Go through the entries below and return every line that contains "congruent".

=== Section Start ===

/-
Copyright: pub-rosobs cell (Resolution Observatory), carver gen 49.  Companion file; statements OURS — the
"truncated unipotent operator" computation inside the cell's LEMMA Γ / BOOTSTRAP LEMMA (engine 1 gen 33,
THEOREM-LC §6 (2); CARVER-NOTES-eng1-g33 T12 input (iii)), at the generality of an algebra endomorphism congruent to
the identity modulo an extended ideal.  Instrument — NOT a resolution theorem, NOT a statement about the invariant of
[AbramovichTemkinWlodarczyk2024], NOT summit progress.
-/
import Mathlib.RingTheory.Ideal.Maps
import Mathlib.RingTheory.Ideal.Operations
import Mathlib.Algebra.CharP.Defs
import Mathlib.Algebra.Algebra.Hom
import HarnessLib

/-!
# Powers of an algebra endomorphism congruent to the identity: `Γ ≡ id (mod I) ⇒ Γ^p ≡ id (mod I²)` in characteristic `p`

Let `A` be a commutative `R`-algebra, `J` an ideal of `R`, `I = J·A` its extension, and `Γ : A →ₐ[R] A` with
`Γ(a) − a ∈ I` for all `a` ("`Γ ≡ id mod I`").  Writing `E = Γ − id`:

* `apply_sub_self_mem_sq_of_mem` : `E(I) ⊆ I²` (because `Γ` is `R`-linear and `I` is generated by `J ⊆ R`);
* `iterate_sub_sub_nsmul_mem_sq` : `Γ^m(a) − a − m·E(a) ∈ I²` for every `m` (the binomial expansion of `(id + E)^m`
  truncated after the linear term);
* `iterate_char_sub_self_mem_sq` : in characteristic `p`, **`Γ^p ≡ id (mod I²)`**;
* `iterate_pred_char_comp_sub_self_mem` : if moreover `Γ' ≡ id (mod I)` and `Γ' ≡ Γ (mod I')`, then
  **`Γ^{p−1} ∘ Γ' ≡ id (mod I' + I²)`**;
* the cell's instance `J = (s²)`, `I' = (s³)·A` (`s = σ`, `Γ = Γ_σ = Φ_σ ∘ Φ_{−σ}`, `Γ' = Γ_{−σ}`):
  `iterate_char_sub_self_mem_span_cube`, `iterate_pred_char_comp_sub_self_mem_span_cube` — both maps are `≡ id (mod σ³)`
  (in fact `Γ^p ≡ id (mod σ⁴)`, `iterate_char_sub_self_mem_span_fourth`).

This is the operator form of the classical "`a ≡ b (mod 𝔞ₙ) ⇒ a^p ≡ b^p (mod 𝔞ₙ₊₁)` by the binomial formula, since
`p ∈ 𝔞₁`" [cite: SerreLocalFields1979, Ch. II §4 Lemma 1]; here `p = 0` in `A`, so the linear term `p·E` vanishes
outright.  What is NOT typed here: the cell-specific facts that `Γ_σ := Φ_σ ∘ Φ_{−σ}` is again a graded isotropy with
`Γ_σ ≡ id (mod σ²)` and pure part `2cσ²` on the slot `a` (T9 (F2), LEMMA Γ (a)–(b)) — they need the graded-isotropy
formalism and are separate targets.  Formalisation ours.
-/

namespace Literature.AlgebraicGeometry.Resolution.WeightedBlowup

section General

variable {R : Type*} [CommRing R] {A : Type*} [CommRing A] [Algebra R A]

/-- **`E(I) ⊆ I²`**: if `Γ ≡ id (mod J·A)` then `Γ(a) − a ∈ (J·A)²` for every `a ∈ J·A` (derived here; `Γ` fixes
`J ⊆ R` pointwise). [cite: SerreLocalFields1979, Ch. II §4 Lemma 1] -/
theorem apply_sub_self_mem_sq_of_mem (J : Ideal R) (Γ : A →ₐ[R] A)
    (hΓ : ∀ a, Γ a - a ∈ J.map (algebraMap R A)) {a : A} (ha : a ∈ J.map (algebraMap R A)) :
    Γ a - a ∈ J.map (algebraMap R A) ^ 2 := by
  set I := J.map (algebraMap R A) with hI
  refine Submodule.span_induction (p := fun x _ => Γ x - x ∈ I ^ 2) ?_ ?_ ?_ ?_ ha
  · rintro _ ⟨r, hr, rfl⟩
    rw [AlgHom.commutes, sub_self]
    exact zero_mem _
  · rw [map_zero, sub_self]
    exact zero_mem _
  · intro x y _ _ hx hy
    have : Γ (x + y) - (x + y) = (Γ x - x) + (Γ y - y) := by rw [map_add]; abel
    rw [this]
    exact add_mem hx hy
  · intro b x hx hbx
    have : Γ (b • x) - b • x = Γ b * (Γ x - x) + (Γ b - b) * x := by
      rw [smul_eq_mul, map_mul]; ring
    rw [this, pow_two]
    exact add_mem (Ideal.mul_mem_left _ _ (by rw [← pow_two]; exact hbx)) (Ideal.mul_mem_mul (hΓ b) hx)

/-- **Truncated binomial expansion**: `Γ^m(a) − a − m·(Γ(a) − a) ∈ (J·A)²` for every `m` (derived here;
`(id + E)^m ≡ id + m·E` modulo `E(I) + E²`). [cite: SerreLocalFields1979, Ch. II §4 Lemma 1] -/
theorem iterate_sub_sub_nsmul_mem_sq (J : Ideal R) (Γ : A →ₐ[R] A)
    (hΓ : ∀ a, Γ a - a ∈ J.map (algebraMap R A)) (m : ℕ) (a : A) :
    (⇑Γ)^[m] a - a - m • (Γ a - a) ∈ J.map (algebraMap R A) ^ 2 := by
  set I := J.map (algebraMap R A) with hI
  induction m with
  | zero => simp
  | succ m ih =>
    set b := (⇑Γ)^[m] a with hb
    have hba : b - a ∈ I := by
      have h := add_mem (Ideal.pow_le_self two_ne_zero ih) (nsmul_mem (hΓ a) m)
      rwa [sub_add_cancel] at h
    have key : (⇑Γ)^[m + 1] a - a - (m + 1) • (Γ a - a) = (Γ (b - a) - (b - a)) + (b - a - m • (Γ a - a)) := by
      rw [Function.iterate_succ_apply', ← hb, map_sub, add_smul, one_smul]; abel
    rw [key]
    exact add_mem (apply_sub_self_mem_sq_of_mem J Γ hΓ hba) ih

/-- **`Γ ≡ id (mod I) ⇒ Γ^p ≡ id (mod I²)` in characteristic `p`** (derived here; the linear term `p·E(a)` vanishes).
[cite: SerreLocalFields1979, Ch. II §4 Lemma 1] -/
theorem iterate_char_sub_self_mem_sq (p : ℕ) [CharP A p] (J : Ideal R) (Γ : A →ₐ[R] A)
    (hΓ : ∀ a, Γ a - a ∈ J.map (algebraMap R A)) (a : A) :
    (⇑Γ)^[p] a - a ∈ J.map (algebraMap R A) ^ 2 := by
  have h := iterate_sub_sub_nsmul_mem_sq J Γ hΓ p a
  rwa [← Nat.cast_smul_eq_nsmul A, CharP.cast_eq_zero, zero_smul, sub_zero] at h

/-- The same for the monoid power `Γ ^ p` of `A →ₐ[R] A` (plumbing). [cite: SerreLocalFields1979, Ch. II §4 Lemma 1] -/
theorem pow_char_apply_sub_self_mem_sq (p : ℕ) [CharP A p] (J : Ideal R) (Γ : A →ₐ[R] A)
    (hΓ : ∀ a, Γ a - a ∈ J.map (algebraMap R A)) (a : A) :
    (Γ ^ p) a - a ∈ J.map (algebraMap R A) ^ 2 := by
  rw [AlgHom.coe_pow]
  exact iterate_char_sub_self_mem_sq p J Γ hΓ a

/-- **`Γ^{p−1} ∘ Γ' ≡ id (mod I' + I²)`** for `Γ, Γ' ≡ id (mod I)` with `Γ' ≡ Γ (mod I')`, in characteristic `p`
(derived here; `(p−1)·E = −E` and `E(Γ'a − a) ∈ I²`; the cell's `Γ_σ^{p−1} ∘ Γ_{−σ}`).
[cite: SerreLocalFields1979, Ch. II §4 Lemma 1] -/
theorem iterate_pred_char_comp_sub_self_mem (p : ℕ) [hp : Fact p.Prime] [CharP A p] (J : Ideal R)
    (I' : Ideal A) (Γ Γ' : A →ₐ[R] A) (hΓ : ∀ a, Γ a - a ∈ J.map (algebraMap R A))
    (hΓ' : ∀ a, Γ' a - a ∈ J.map (algebraMap R A)) (hd : ∀ a, Γ' a - Γ a ∈ I') (a : A) :
    (⇑Γ)^[p - 1] (Γ' a) - a ∈ I' ⊔ J.map (algebraMap R A) ^ 2 := by
  set I := J.map (algebraMap R A) with hI
  set c := Γ' a with hc
  have h1 := iterate_sub_sub_nsmul_mem_sq J Γ hΓ (p - 1) c
  -- `(p - 1) • E c = -E c` in characteristic `p`
  have hsm : (p - 1) • (Γ c - c) = -(Γ c - c) := by
    have hp1 : p - 1 + 1 = p := Nat.sub_add_cancel hp.out.one_le
    have h0 : p • (Γ c - c) = 0 := by
      rw [← Nat.cast_smul_eq_nsmul A, CharP.cast_eq_zero, zero_smul]
    have h := congrArg (fun n : ℕ => n • (Γ c - c)) hp1
    simp only [add_smul, one_smul, h0] at h
    exact eq_neg_of_add_eq_zero_left h
  have hca : c - a ∈ I := hΓ' a
  have h2 : Γ (c - a) - (c - a) ∈ I ^ 2 := apply_sub_self_mem_sq_of_mem J Γ hΓ hca
  have key : (⇑Γ)^[p - 1] c - a
      = ((⇑Γ)^[p - 1] c - c - (p - 1) • (Γ c - c)) + (c - Γ a) - (Γ (c - a) - (c - a)) := by
    rw [hsm, map_sub]; abel
  rw [key]
  refine sub_mem (add_mem (Ideal.mem_sup_right h1) (Ideal.mem_sup_left ?_)) (Ideal.mem_sup_right h2)
  simpa [hc] using hd a

end General

/-! ## The cell's instance: `J = (σ²)`, congruences modulo `σ³` and `σ⁴` -/

section Cell

variable {R : Type*} [CommRing R] {A : Type*} [CommRing A] [Algebra R A]

/-- `((s²)·A)² ≤ (s⁴)·A` and `≤ (s³)·A` (plumbing). [cite: SerreLocalFields1979, Ch. II §4 Lemma 1] -/
theorem map_span_sq_pow_two_le (s : R) (n : ℕ) (hn : n ≤ 4) :
    (Ideal.span {s ^ 2}).map (algebraMap R A) ^ 2 ≤ (Ideal.span {s ^ n}).map (algebraMap R A) := by
  rw [← Ideal.map_pow, Ideal.span_singleton_pow, ← pow_mul]
  exact Ideal.map_mono (Ideal.span_singleton_le_span_singleton.mpr (pow_dvd_pow s (by omega)))

/-- **LEMMA Γ, computation (c), first map**: if `Γ ≡ id (mod σ²)` then `Γ^p ≡ id (mod σ⁴)` in characteristic `p`
(derived here; `Γ = Γ_σ`). [cite: SerreLocalFields1979, Ch. II §4 Lemma 1] -/
theorem iterate_char_sub_self_mem_span_fourth (p : ℕ) [CharP A p] (s : R) (Γ : A →ₐ[R] A)
    (hΓ : ∀ a, Γ a - a ∈ (Ideal.span {s ^ 2}).map (algebraMap R A)) (a : A) :
    (⇑Γ)^[p] a - a ∈ (Ideal.span {s ^ 4}).map (algebraMap R A) :=
  map_span_sq_pow_two_le s 4 le_rfl (iterate_char_sub_self_mem_sq p _ Γ hΓ a)

/-- … hence `Γ^p ≡ id (mod σ³)` (derived here; the form used in the BOOTSTRAP LEMMA step (2)).
[cite: SerreLocalFields1979, Ch. II §4 Lemma 1] -/
theorem iterate_char_sub_self_mem_span_cube (p : ℕ) [CharP A p] (s : R) (Γ : A →ₐ[R] A)
    (hΓ : ∀ a, Γ a - a ∈ (Ideal.span {s ^ 2}).map (algebraMap R A)) (a : A) :
    (⇑Γ)^[p] a - a ∈ (Ideal.span {s ^ 3}).map (algebraMap R A) :=
  map_span_sq_pow_two_le s 3 (by norm_num) (iterate_char_sub_self_mem_sq p _ Γ hΓ a)

/-- **LEMMA Γ, computation (c), second map**: if `Γ, Γ' ≡ id (mod σ²)` and `Γ' ≡ Γ (mod σ³)` then
`Γ^{p−1} ∘ Γ' ≡ id (mod σ³)` in characteristic `p` (derived here; `Γ = Γ_σ`, `Γ' = Γ_{−σ}`).
[cite: SerreLocalFields1979, Ch. II §4 Lemma 1] -/
theorem iterate_pred_char_comp_sub_self_mem_span_cube (p : ℕ) [Fact p.Prime] [CharP A p] (s : R)
    (Γ Γ' : A →ₐ[R] A) (hΓ : ∀ a, Γ a - a ∈ (Ideal.span {s ^ 2}).map (algebraMap R A))
    (hΓ' : ∀ a, Γ' a - a ∈ (Ideal.span {s ^ 2}).map (algebraMap R A))
    (hd : ∀ a, Γ' a - Γ a ∈ (Ideal.span {s ^ 3}).map (algebraMap R A)) (a : A) :
    (⇑Γ)^[p - 1] (Γ' a) - a ∈ (Ideal.span {s ^ 3}).map (algebraMap R A) := by
  have hle : (Ideal.span {s ^ 3}).map (algebraMap R A) ⊔ (Ideal.span {s ^ 2}).map (algebraMap R A) ^ 2
      ≤ (Ideal.span {s ^ 3}).map (algebraMap R A) :=
    sup_le le_rfl (map_span_sq_pow_two_le s 3 (by norm_num))
  exact hle (iterate_pred_char_comp_sub_self_mem p _ _ Γ Γ' hΓ hΓ' hd a)

end Cell

end Literature.AlgebraicGeometry.Resolution.WeightedBlowup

=== Section End ===

## Task result
THEOREM-LC §6 (2); CARVER-NOTES-eng1-g33 T12 input (iii)), at the generality of an algebra endomorphism congruent to
# Powers of an algebra endomorphism congruent to the identity: `Γ ≡ id (mod I) ⇒ Γ^p ≡ id (mod I²)` in characteristic `p`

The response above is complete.